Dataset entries
────────────────

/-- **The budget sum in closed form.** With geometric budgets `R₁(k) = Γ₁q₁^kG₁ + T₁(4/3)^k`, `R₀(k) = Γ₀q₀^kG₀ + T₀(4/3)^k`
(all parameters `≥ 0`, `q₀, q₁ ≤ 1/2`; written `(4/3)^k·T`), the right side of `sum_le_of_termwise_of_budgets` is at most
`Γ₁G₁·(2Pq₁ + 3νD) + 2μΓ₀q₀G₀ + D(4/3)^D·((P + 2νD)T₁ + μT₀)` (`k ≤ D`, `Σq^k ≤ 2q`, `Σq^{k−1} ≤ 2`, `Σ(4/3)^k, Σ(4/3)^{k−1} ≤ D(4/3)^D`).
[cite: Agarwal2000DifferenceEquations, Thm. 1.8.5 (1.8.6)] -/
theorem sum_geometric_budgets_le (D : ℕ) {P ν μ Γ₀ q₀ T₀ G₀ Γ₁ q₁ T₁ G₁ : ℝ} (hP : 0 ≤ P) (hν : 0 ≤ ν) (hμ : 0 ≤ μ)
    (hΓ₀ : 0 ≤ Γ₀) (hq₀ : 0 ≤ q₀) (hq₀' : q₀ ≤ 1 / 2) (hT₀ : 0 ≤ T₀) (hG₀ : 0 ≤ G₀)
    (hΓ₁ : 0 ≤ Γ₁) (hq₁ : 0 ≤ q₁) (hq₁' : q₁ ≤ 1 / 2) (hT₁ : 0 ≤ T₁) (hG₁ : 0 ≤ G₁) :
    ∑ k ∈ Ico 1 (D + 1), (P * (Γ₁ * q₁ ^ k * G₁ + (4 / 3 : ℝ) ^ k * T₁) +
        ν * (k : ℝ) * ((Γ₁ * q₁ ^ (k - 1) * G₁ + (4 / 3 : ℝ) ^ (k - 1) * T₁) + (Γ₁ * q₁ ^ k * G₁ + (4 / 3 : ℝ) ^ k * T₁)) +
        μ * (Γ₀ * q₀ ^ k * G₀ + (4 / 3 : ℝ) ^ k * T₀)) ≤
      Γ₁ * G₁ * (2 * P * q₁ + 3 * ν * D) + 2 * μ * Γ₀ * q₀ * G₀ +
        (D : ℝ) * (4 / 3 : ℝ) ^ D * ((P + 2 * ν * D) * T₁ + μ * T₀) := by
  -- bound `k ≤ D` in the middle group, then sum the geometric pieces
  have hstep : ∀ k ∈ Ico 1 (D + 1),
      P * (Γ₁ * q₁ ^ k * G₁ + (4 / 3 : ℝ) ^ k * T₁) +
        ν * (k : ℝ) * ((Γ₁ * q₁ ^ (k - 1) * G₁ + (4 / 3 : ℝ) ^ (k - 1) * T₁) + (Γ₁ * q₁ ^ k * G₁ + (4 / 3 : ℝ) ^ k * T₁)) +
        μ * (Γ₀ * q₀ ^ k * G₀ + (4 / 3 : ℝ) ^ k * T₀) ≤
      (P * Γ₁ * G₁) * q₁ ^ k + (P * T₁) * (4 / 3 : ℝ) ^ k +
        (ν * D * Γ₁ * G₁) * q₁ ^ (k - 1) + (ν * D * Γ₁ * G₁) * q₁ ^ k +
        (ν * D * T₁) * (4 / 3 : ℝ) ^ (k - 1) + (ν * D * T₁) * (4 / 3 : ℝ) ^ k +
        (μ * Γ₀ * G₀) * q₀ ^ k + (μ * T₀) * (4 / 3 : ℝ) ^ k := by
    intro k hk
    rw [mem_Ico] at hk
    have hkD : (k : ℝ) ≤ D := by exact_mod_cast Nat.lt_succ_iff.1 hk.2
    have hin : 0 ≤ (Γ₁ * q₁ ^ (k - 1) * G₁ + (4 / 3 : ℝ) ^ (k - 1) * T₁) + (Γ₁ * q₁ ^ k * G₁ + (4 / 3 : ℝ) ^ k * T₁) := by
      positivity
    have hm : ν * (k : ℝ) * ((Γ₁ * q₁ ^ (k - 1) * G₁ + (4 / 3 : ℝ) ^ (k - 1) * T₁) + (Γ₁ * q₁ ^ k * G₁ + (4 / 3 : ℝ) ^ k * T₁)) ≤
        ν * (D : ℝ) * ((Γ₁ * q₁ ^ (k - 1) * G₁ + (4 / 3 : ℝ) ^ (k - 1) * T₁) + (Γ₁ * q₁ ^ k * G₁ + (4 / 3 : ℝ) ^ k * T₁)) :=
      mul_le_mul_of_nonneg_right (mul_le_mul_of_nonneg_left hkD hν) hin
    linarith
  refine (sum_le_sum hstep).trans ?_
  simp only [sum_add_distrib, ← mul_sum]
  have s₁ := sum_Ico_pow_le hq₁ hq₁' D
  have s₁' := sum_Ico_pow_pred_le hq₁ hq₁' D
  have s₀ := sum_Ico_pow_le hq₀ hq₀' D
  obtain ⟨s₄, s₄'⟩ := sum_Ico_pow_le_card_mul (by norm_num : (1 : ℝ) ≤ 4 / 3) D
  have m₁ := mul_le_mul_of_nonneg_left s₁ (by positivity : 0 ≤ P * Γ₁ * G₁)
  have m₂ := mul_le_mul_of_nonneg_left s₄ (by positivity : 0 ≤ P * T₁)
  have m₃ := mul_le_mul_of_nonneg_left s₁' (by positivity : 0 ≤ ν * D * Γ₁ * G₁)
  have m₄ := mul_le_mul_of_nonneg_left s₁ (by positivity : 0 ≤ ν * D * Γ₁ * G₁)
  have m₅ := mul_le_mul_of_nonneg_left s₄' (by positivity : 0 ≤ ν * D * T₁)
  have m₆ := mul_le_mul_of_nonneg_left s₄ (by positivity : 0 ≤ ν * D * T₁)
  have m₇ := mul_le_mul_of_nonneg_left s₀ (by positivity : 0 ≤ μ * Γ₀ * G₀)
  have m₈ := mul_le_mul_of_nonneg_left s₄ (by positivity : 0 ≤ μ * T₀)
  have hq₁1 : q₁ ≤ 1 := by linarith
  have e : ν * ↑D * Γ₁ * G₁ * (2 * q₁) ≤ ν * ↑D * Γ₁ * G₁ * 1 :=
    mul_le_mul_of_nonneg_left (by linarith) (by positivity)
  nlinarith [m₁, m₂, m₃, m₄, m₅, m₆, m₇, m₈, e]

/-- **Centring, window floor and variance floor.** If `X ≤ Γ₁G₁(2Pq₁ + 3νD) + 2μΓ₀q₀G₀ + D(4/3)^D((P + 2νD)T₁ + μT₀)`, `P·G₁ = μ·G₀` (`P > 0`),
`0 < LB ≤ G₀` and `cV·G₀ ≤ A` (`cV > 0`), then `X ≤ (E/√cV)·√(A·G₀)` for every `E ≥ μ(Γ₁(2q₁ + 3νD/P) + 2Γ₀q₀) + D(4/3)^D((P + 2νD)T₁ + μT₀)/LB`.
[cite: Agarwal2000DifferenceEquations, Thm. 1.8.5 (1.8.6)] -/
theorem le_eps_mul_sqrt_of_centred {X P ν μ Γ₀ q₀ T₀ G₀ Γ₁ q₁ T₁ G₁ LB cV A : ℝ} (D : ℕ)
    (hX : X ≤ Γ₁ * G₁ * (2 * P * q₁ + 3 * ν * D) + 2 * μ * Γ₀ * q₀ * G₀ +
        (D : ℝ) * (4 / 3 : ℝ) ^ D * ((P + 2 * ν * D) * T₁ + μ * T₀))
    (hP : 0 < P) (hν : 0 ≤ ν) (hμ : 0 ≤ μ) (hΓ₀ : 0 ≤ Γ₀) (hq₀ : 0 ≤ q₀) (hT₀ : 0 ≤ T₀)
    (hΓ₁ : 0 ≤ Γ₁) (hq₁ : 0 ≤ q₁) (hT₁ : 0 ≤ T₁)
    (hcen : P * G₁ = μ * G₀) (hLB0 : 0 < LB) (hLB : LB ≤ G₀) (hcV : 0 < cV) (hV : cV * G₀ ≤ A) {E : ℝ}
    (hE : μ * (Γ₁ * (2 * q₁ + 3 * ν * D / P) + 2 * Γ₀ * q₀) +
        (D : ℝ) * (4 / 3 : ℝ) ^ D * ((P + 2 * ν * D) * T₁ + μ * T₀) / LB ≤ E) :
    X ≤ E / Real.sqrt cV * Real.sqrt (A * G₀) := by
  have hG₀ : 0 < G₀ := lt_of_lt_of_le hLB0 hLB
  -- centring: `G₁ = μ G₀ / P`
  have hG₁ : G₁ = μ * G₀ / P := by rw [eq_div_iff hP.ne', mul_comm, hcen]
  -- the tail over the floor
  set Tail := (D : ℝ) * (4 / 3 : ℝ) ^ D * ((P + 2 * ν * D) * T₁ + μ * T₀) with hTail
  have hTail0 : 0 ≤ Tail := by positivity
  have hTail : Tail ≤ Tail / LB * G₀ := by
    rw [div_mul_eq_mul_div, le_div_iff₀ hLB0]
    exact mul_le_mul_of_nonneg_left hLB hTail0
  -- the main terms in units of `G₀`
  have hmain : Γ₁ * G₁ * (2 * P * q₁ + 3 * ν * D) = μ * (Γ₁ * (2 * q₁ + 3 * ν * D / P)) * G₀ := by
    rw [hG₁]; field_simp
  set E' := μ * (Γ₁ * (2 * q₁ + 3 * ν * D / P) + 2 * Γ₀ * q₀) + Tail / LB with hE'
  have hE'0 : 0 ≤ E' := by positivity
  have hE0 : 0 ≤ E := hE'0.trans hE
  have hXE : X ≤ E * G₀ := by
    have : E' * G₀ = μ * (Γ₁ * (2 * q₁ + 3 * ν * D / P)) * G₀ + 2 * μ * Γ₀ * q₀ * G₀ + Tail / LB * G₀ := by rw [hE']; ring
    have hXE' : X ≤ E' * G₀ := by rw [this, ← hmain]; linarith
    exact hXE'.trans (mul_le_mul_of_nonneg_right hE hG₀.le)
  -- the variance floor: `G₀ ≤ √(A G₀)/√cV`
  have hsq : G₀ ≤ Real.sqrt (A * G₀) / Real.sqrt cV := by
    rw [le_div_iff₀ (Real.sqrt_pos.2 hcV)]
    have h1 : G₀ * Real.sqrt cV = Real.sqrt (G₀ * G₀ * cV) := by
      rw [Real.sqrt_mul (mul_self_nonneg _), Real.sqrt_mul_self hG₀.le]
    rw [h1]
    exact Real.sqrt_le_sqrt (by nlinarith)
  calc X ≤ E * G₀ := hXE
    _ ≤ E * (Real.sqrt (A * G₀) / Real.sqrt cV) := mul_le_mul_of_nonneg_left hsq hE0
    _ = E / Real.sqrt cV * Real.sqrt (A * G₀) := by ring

────────────────

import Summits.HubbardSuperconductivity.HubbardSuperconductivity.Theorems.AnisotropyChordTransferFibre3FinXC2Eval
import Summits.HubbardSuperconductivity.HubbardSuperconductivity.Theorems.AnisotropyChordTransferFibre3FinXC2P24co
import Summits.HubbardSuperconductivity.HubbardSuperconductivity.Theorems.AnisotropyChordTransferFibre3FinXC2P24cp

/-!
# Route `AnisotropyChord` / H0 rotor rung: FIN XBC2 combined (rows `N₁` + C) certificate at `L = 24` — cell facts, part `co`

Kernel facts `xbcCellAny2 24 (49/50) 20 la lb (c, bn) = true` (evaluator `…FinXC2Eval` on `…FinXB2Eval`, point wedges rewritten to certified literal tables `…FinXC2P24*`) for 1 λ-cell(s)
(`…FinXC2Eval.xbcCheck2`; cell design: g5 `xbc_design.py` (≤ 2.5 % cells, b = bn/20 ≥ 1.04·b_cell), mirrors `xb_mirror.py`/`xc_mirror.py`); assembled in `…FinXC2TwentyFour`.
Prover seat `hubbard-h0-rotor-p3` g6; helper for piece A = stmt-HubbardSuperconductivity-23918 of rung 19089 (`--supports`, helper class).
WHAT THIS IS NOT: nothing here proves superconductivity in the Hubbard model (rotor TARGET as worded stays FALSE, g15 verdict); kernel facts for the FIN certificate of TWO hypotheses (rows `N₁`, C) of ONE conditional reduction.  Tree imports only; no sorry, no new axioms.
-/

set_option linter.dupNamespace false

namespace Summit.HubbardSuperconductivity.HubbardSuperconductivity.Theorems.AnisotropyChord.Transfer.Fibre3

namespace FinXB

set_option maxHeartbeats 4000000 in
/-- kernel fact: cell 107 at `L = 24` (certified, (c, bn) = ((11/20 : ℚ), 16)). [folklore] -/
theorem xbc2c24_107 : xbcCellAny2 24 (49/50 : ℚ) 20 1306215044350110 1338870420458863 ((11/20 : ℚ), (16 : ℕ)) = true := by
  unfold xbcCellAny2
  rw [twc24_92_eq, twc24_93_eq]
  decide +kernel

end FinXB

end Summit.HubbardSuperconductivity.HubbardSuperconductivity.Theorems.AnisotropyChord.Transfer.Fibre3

────────────────

• [What the task requires]: All that belongs in your answer is the stretch of entries above from the line with "(hΓ₁ : 0 ≤ Γ₁) (hq₁ : 0 ≤ q₁) (hT₁" through the line with "(hE : μ * (Γ₁", printed exactly.

• [Solution to the problem]:
    (hΓ₁ : 0 ≤ Γ₁) (hq₁ : 0 ≤ q₁) (hT₁ : 0 ≤ T₁)
    (hcen : P * G₁ = μ * G₀) (hLB0 : 0 < LB) (hLB : LB ≤ G₀) (hcV : 0 < cV) (hV : cV * G₀ ≤ A) {E : ℝ}
    (hE : μ * (Γ₁ * (2 * q₁ + 3 * ν * D / P) + 2 * Γ₀ * q₀) +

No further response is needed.